* **Requirement**:
Every line from the beginning of the records below up to the one holding "class-sum bookkeeping) — NOT summit progress." should be quoted exactly; leave out the rest.

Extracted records
+++

import Summits.QuantumAdvantage.QuantumAdvantage.Theorems.LinnikCubicClassGroupsDegreeOnePrimesEscapeLeastPrimeIdeal
import Literature.NumberTheory.LFunctions.DegreeOnePrimesPNT
import Literature.NumberTheory.LFunctions.UniformClassGroupPNTChebyshev
import Mathlib.RingTheory.IntegralDomain
import HarnessLib

/-!
# Lemmas for the cubic Chebotarev–Linnik theorem (least inert prime)

Topic `Summits/QuantumAdvantage/QuantumAdvantage/Theorems`, cell B2b-1 (linnik-cubic), PART A (gen 7);
helper toward the crux `DegreeOnePrimesEscape` (stmt-QuantumAdvantage-11543) of route
`LinnikCubicClassGroups`.  HONEST FRAMING: the value of this file is a THEOREM (real-variable and
class-sum bookkeeping) — NOT summit progress.

* `chebyshevThetaIdeal_ge_of_classBound`, `…_char` — from per-class relative bounds to `θ_K ≥ (1−η)·main`;
* `quadratic_junk_le` — `θ_k − θ¹_k ≤ 2·10⁷ x^{5/8}` for a quadratic field;
* `mul_rpow_le_rpow_of_logb` — choice of exponents `B d^e ≤ d^t`;
* `inertSum_pos_F1`, `inertSum_pos_F3` — the two linear bookkeeping steps;
* `window_of_small_mainTerm` — in the Landau–Siegel regime `x − x^β/β < x/3` the zero `β` lies in the
  Landau–Page window of the sextic field once `log x ≥ (log|d_N| + log 4)/c`;
* `mainTerm_ge_of_stark` — `x − x^β/β ≫ x Q^{−2}` from Stark's effective bound.
-/

noncomputable section

open scoped NumberField nonZeroDivisors
open Finset Real Ideal NumberField
open Literature.NumberTheory.NumberFields Literature.NumberTheory.LFunctions
  Literature.NumberTheory.LFunctions.NumberField

namespace Summit.QuantumAdvantage.QuantumAdvantage.Theorems.DegreeOnePrimesEscape

/-! ### Small analytic lemmas -/

/-- From per-class relative bounds with a COMMON main term to a lower bound for `θ_K`:
if `|θ_C − M/h| ≤ η M/h` for all classes then `(1 − η) M ≤ θ_K`. -/
theorem chebyshevThetaIdeal_ge_of_classBound (K : Type) [Field K] [NumberField K] {η x M : ℝ}
    (h : ∀ C, |chebyshevThetaIdealClass K C x - M / NumberField.classNumber K| ≤
      η * M / NumberField.classNumber K) :
    (1 - η) * M ≤ chebyshevThetaIdeal K x := by
  classical
  set hK : ℝ := (NumberField.classNumber K : ℝ) with hh
  have hh1 : 1 ≤ hK := by rw [hh]; exact_mod_cast one_le_classNumber (K := K)
  have hh0 : 0 < hK := by linarith
  have hcard : (Fintype.card (ClassGroup (𝓞 K)) : ℝ) = hK := by
    rw [hh, show NumberField.classNumber K = Fintype.card (ClassGroup (𝓞 K)) from rfl]
  rw [← sum_chebyshevThetaIdealClass K x]
  have hC : ∀ C, (1 - η) * M / hK ≤ chebyshevThetaIdealClass K C x := by
    intro C
    have := (abs_le.mp (h C)).1
    have e : (1 - η) * M / hK = M / hK - η * M / hK := by ring
    rw [e]; linarith
  calc (1 - η) * M = ∑ _C : ClassGroup (𝓞 K), (1 - η) * M / hK := by
        rw [Finset.sum_const, Finset.card_univ, nsmul_eq_mul, hcard]; field_simp
    _ ≤ ∑ C, chebyshevThetaIdealClass K C x := Finset.sum_le_sum fun C _ ↦ hC C

/-- The same with the main terms `x − χ₁(C) x^{β}/β` of a NON-trivial real character: they sum to
`h x` (orthogonality), so `(1 − η) x ≤ θ_K`. -/
theorem chebyshevThetaIdeal_ge_of_classBound_char (K : Type) [Field K] [NumberField K] {η x β : ℝ}
    {χ₁ : ClassGroup (𝓞 K) →* ℂˣ} (hχ1 : χ₁ ≠ 1)
    (h : ∀ C, |chebyshevThetaIdealClass K C x -
        (x - ((χ₁ C : ℂ)).re * x ^ β / β) / NumberField.classNumber K| ≤
      η * (x - ((χ₁ C : ℂ)).re * x ^ β / β) / NumberField.classNumber K) :
    (1 - η) * x ≤ chebyshevThetaIdeal K x := by
  classical
  set hK : ℝ := (NumberField.classNumber K : ℝ) with hh
  have hh1 : 1 ≤ hK := by rw [hh]; exact_mod_cast one_le_classNumber (K := K)
  have hh0 : 0 < hK := by linarith
  have hcard : (Fintype.card (ClassGroup (𝓞 K)) : ℝ) = hK := by
    rw [hh, show NumberField.classNumber K = Fintype.card (ClassGroup (𝓞 K)) from rfl]
  have hψ : (Units.coeHom ℂ).comp χ₁ ≠ 1 := by
    intro heq; apply hχ1; ext C; have := DFunLike.congr_fun heq C; simpa using this
  have hS : ∑ C : ClassGroup (𝓞 K), ((χ₁ C : ℂ)).re = 0 := by
    have h0 := sum_hom_units_eq_zero ((Units.coeHom ℂ).comp χ₁) hψ
    rw [← Complex.re_sum]
    have : ∑ C : ClassGroup (𝓞 K), (χ₁ C : ℂ) = ∑ C : ClassGroup (𝓞 K), ((Units.coeHom ℂ).comp χ₁) C :=
      Finset.sum_congr rfl fun C _ => rfl
    rw [this, h0, Complex.zero_re]
  rw [← sum_chebyshevThetaIdealClass K x]
  have hC : ∀ C, (1 - η) * (x - ((χ₁ C : ℂ)).re * x ^ β / β) / hK ≤ chebyshevThetaIdealClass K C x := by
    intro C
    have := (abs_le.mp (h C)).1
    have e : (1 - η) * (x - ((χ₁ C : ℂ)).re * x ^ β / β) / hK =
        (x - ((χ₁ C : ℂ)).re * x ^ β / β) / hK - η * (x - ((χ₁ C : ℂ)).re * x ^ β / β) / hK := by ring
    rw [e]; linarith
  have hsum : ∑ C : ClassGroup (𝓞 K), (1 - η) * (x - ((χ₁ C : ℂ)).re * x ^ β / β) / hK = (1 - η) * x := by
    have e : ∀ C : ClassGroup (𝓞 K), (1 - η) * (x - ((χ₁ C : ℂ)).re * x ^ β / β) / hK =
        (1 - η) * x / hK - ((χ₁ C : ℂ)).re * ((1 - η) * (x ^ β / β) / hK) := fun C ↦ by ring
    rw [Finset.sum_congr rfl fun C _ ↦ e C, Finset.sum_sub_distrib, Finset.sum_const, Finset.card_univ,
      nsmul_eq_mul, hcard, ← Finset.sum_mul, hS, zero_mul, sub_zero]
    field_simp
  calc (1 - η) * x = ∑ C : ClassGroup (𝓞 K), (1 - η) * (x - ((χ₁ C : ℂ)).re * x ^ β / β) / hK := hsum.symm
    _ ≤ ∑ C, chebyshevThetaIdealClass K C x := Finset.sum_le_sum fun C _ ↦ hC C

/-- The junk of a quadratic field is small: `θ_k(x) − θ¹_k(x) ≤ 2·10⁷ · x^{5/8}` for `x ≥ 1`
(prime ideals of non-prime norm; `log x ≤ 32 x^{1/32}`). -/
theorem quadratic_junk_le (k : Type) [Field k] [NumberField k] (hk : Module.finrank ℚ k = 2) {x : ℝ}
    (hx : 1 ≤ x) :
    chebyshevThetaIdeal k x - degreeOneTheta k x ≤ 2 * 10 ^ 7 * x ^ (5 / 8 : ℝ) := by
  have h := chebyshevThetaIdeal_sub_degreeOneTheta_le k hx
  rw [hk] at h
  have hx0 : 0 < x := by linarith
  have hl2 : Real.log 2 > 0.6931471803 := Real.log_two_gt_d9
  have hl2' : 0 < Real.log 2 := by linarith
  have hL0 : 0 ≤ Real.log x := Real.log_nonneg hx
  set y : ℝ := x ^ (1 / 32 : ℝ) with hy
  have hy1 : 1 ≤ y := Real.one_le_rpow hx (by norm_num)
  have hy0 : 0 ≤ y := by linarith
  have hlogy : Real.log x ≤ 32 * y := by
    have := Real.log_le_rpow_div hx0.le (by norm_num : (0 : ℝ) < 1 / 32)
    rw [← hy] at this; linarith
  have hℓ : Real.log x / Real.log 2 ≤ 64 * y := by
    rw [div_le_iff₀ hl2']; nlinarith
  have hℓ1 : Real.log x / Real.log 2 + 1 ≤ 65 * y := by linarith
  have hℓ0 : 0 ≤ Real.log x / Real.log 2 := div_nonneg hL0 hl2'.le
  have hsqrt : Real.sqrt x = y ^ (16 : ℕ) := by
    rw [hy, ← Real.rpow_natCast, ← Real.rpow_mul hx0.le, Real.sqrt_eq_rpow]; norm_num
  have hx58 : x ^ (5 / 8 : ℝ) = y ^ (20 : ℕ) := by
    rw [hy, ← Real.rpow_natCast, ← Real.rpow_mul hx0.le]; norm_num
  have h16 : 0 ≤ y ^ (16 : ℕ) := pow_nonneg hy0 16
  calc chebyshevThetaIdeal k x - degreeOneTheta k x
      ≤ (Real.log x / Real.log 2 + 1) ^ 2 * (Real.log x / Real.log 2) *
          (2 * Real.sqrt x * Real.log x) := h
    _ ≤ (65 * y) ^ 2 * (64 * y) * (2 * y ^ (16 : ℕ) * (32 * y)) := by
        rw [hsqrt]
        apply mul_le_mul (mul_le_mul (pow_le_pow_left₀ (by positivity) hℓ1 2) hℓ hℓ0 (by positivity))
          _ (by positivity) (by positivity)
        have : 2 * y ^ (16 : ℕ) * Real.log x ≤ 2 * y ^ (16 : ℕ) * (32 * y) :=
          mul_le_mul_of_nonneg_left hlogy (by positivity)
        linarith
    _ = 17305600 * y ^ (20 : ℕ) := by ring
    _ ≤ 2 * 10 ^ 7 * x ^ (5 / 8 : ℝ) := by rw [hx58]; nlinarith [pow_nonneg hy0 20]

/-- **Choice of exponents**: for `d ≥ 3`, `B ≥ 1`, `e ≥ 0` and `t ≥ e + log_3 B`: `B · d^e ≤ d^t`. -/
theorem mul_rpow_le_rpow_of_logb {d B e t : ℝ} (hd : 3 ≤ d) (hB : 1 ≤ B)
    (ht : e + Real.logb 3 B ≤ t) : B * d ^ e ≤ d ^ t := by
  have hd0 : 0 < d := by linarith
  have hd1 : 1 ≤ d := by linarith
  have hlB : 0 ≤ Real.logb 3 B := Real.logb_nonneg (by norm_num) hB
  calc B * d ^ e = (3 : ℝ) ^ Real.logb 3 B * d ^ e := by
        rw [Real.rpow_logb (by norm_num) (by norm_num) (by linarith)]
    _ ≤ d ^ Real.logb 3 B * d ^ e :=
        mul_le_mul_of_nonneg_right (Real.rpow_le_rpow (by norm_num) hd hlB) (Real.rpow_nonneg hd0.le e)
    _ = d ^ (e + Real.logb 3 B) := by rw [Real.rpow_add hd0]; ring
    _ ≤ d ^ t := Real.rpow_le_rpow_of_exponent_le hd1 ht

/-- Bookkeeping of the `(ℚ, k, K)`-count: `θ + θ¹_k − θ¹_K − 3ℓ ≤ 3S` with `θ ≥ 0.95x`,
`θ¹_k ≥ 0.31x − J`, `θ¹_K ≤ 1.05x`, `J ≤ x/10`, `3ℓ ≤ x/10`, `x > 0` forces `S > 0`. -/
theorem inertSum_pos_F1 {S T Tk TK ℓ J x : ℝ} (hsum : T + Tk - TK - 3 * ℓ ≤ 3 * S)
    (hT : (1 - 1 / 20) * x ≤ T) (hTk : 31 / 100 * x - J ≤ Tk) (hTK : TK ≤ (1 + 1 / 20) * x)
    (hJ : J ≤ x / 10) (hℓ : 3 * ℓ ≤ x / 10) (hx : 0 < x) : 0 < S := by
  nlinarith

/-- Bookkeeping of the `(k, N)`-count: `3θ¹_k − θ¹_N − 6ℓ ≤ 6S` with `θ¹_k ≥ 0.95M − J`,
`θ¹_N ≤ 1.05M`, `q/4 ≤ M`, `3J ≤ q/5`, `6ℓ ≤ q/5`, `q > 0` forces `S > 0`. -/
theorem inertSum_pos_F3 {S Tk TN M ℓ J q : ℝ} (hsum : 3 * Tk - TN - 6 * ℓ ≤ 6 * S)
    (hTk : (1 - 1 / 20) * M - J ≤ Tk) (hTN : TN ≤ (1 + 1 / 20) * M) (hM : q / 4 ≤ M)
    (hJ : 3 * J ≤ q / 5) (hℓ : 6 * ℓ ≤ q / 5) (hq : 0 < q) : 0 < S := by
  nlinarith

/-- **The Landau–Siegel regime puts `β` in the Landau–Page window of `N`**: if
`x − x^β/β < x/3` with `3/4 ≤ β < 1`, `x > 1`, and `log x ≥ (ℓ + log 4)/c` (`ℓ ≥ 0`, `c > 0`), then
`1 − c/(ℓ + log 4) < β`. -/
theorem window_of_small_mainTerm {x β ℓ c : ℝ} (hx : 1 < x) (hβ : 3 / 4 ≤ β) (hβ1 : β < 1)
    (hM : x - x ^ β / β < x / 3) (hℓ : 0 ≤ ℓ) (hc : 0 < c) (hlog : (ℓ + Real.log 4) / c ≤ Real.log x) :
    1 - c / (ℓ + Real.log 4) < β := by
  have hx0 : 0 < x := by linarith
  have hlogx : 0 < Real.log x := Real.log_pos hx
  have hβ0 : 0 < β := by linarith
  have hpow : 0 < x ^ β := Real.rpow_pos_of_pos hx0 β
  -- `x^β > x/2`
  have hxβ : x / 2 < x ^ β := by
    have h1 : 2 * x / 3 < x ^ β / β := by linarith
    have h2 : x ^ β = β * (x ^ β / β) := by field_simp
    rw [h2]; nlinarith
  -- `(1 − β) log x < log 2 < 1`
  have hlt : (1 - β) * Real.log x < 1 := by
    have h1 : x ^ (β - 1) = x ^ β / x := by rw [Real.rpow_sub hx0, Real.rpow_one]
    have h2 : (1 : ℝ) / 2 < x ^ (β - 1) := by rw [h1, lt_div_iff₀ hx0]; linarith
    have h3 : Real.log (1 / 2) < (β - 1) * Real.log x := by
      have := Real.log_lt_log (by norm_num) h2
      rwa [Real.log_rpow hx0] at this
    have h4 : Real.log (1 / 2) = -Real.log 2 := by rw [one_div, Real.log_inv]
    have h5 : Real.log 2 < 1 := by have := Real.log_two_lt_d9; linarith
    nlinarith
  have hlog4 : 0 < Real.log 4 := Real.log_pos (by norm_num)
  have hden : 0 < ℓ + Real.log 4 := by linarith
  have h1 : 1 - β < 1 / Real.log x := by rw [lt_div_iff₀ hlogx]; exact hlt
  have h2 : 1 / Real.log x ≤ c / (ℓ + Real.log 4) := by
    rw [div_le_div_iff₀ hlogx hden]
    rw [div_le_iff₀ hc] at hlog
    linarith
  linarith

/-- **The main term is `≫ x Q^{−2}`** (Stark's effective bound fed into `x − x^β/β ≥ (x/4)min(1, (1−β)log x)`):
from `x/4 · min(1, (1−β) log x) ≤ M`, `c₁ q ≤ 1 − β` with `c₁ ≤ 1`, `q ≤ 1`, `q > 0`, `log x ≥ 1`:
`x/4 · (c₁ q) ≤ M`. -/
theorem mainTerm_ge_of_stark {x β M c₁ q : ℝ} (hx : 0 ≤ x) (hM : x / 4 * min 1 ((1 - β) * Real.log x) ≤ M)
    (hδ : c₁ * q ≤ 1 - β) (hc₁ : c₁ ≤ 1) (hc₁0 : 0 ≤ c₁) (hq : q ≤ 1) (hq0 : 0 ≤ q)
    (hlog : 1 ≤ Real.log x) : x / 4 * (c₁ * q) ≤ M := by
  have hmin : c₁ * q ≤ min 1 ((1 - β) * Real.log x) := by
    refine le_min ?_ ?_
    · calc c₁ * q ≤ 1 * 1 := mul_le_mul hc₁ hq hq0 zero_le_one
        _ = 1 := one_mul 1
    · have : (1 - β) * 1 ≤ (1 - β) * Real.log x := mul_le_mul_of_nonneg_left hlog (by nlinarith)
      linarith
  exact le_trans (mul_le_mul_of_nonneg_left hmin (by positivity)) hM

end Summit.QuantumAdvantage.QuantumAdvantage.Theorems.DegreeOnePrimesEscape

end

+++

* **Exercise solution**:
import Summits.QuantumAdvantage.QuantumAdvantage.Theorems.LinnikCubicClassGroupsDegreeOnePrimesEscapeLeastPrimeIdeal
import Literature.NumberTheory.LFunctions.DegreeOnePrimesPNT
import Literature.NumberTheory.LFunctions.UniformClassGroupPNTChebyshev
import Mathlib.RingTheory.IntegralDomain
import HarnessLib

/-!
# Lemmas for the cubic Chebotarev–Linnik theorem (least inert prime)

Topic `Summits/QuantumAdvantage/QuantumAdvantage/Theorems`, cell B2b-1 (linnik-cubic), PART A (gen 7);
helper toward the crux `DegreeOnePrimesEscape` (stmt-QuantumAdvantage-11543) of route
`LinnikCubicClassGroups`.  HONEST FRAMING: the value of this file is a THEOREM (real-variable and
class-sum bookkeeping) — NOT summit progress.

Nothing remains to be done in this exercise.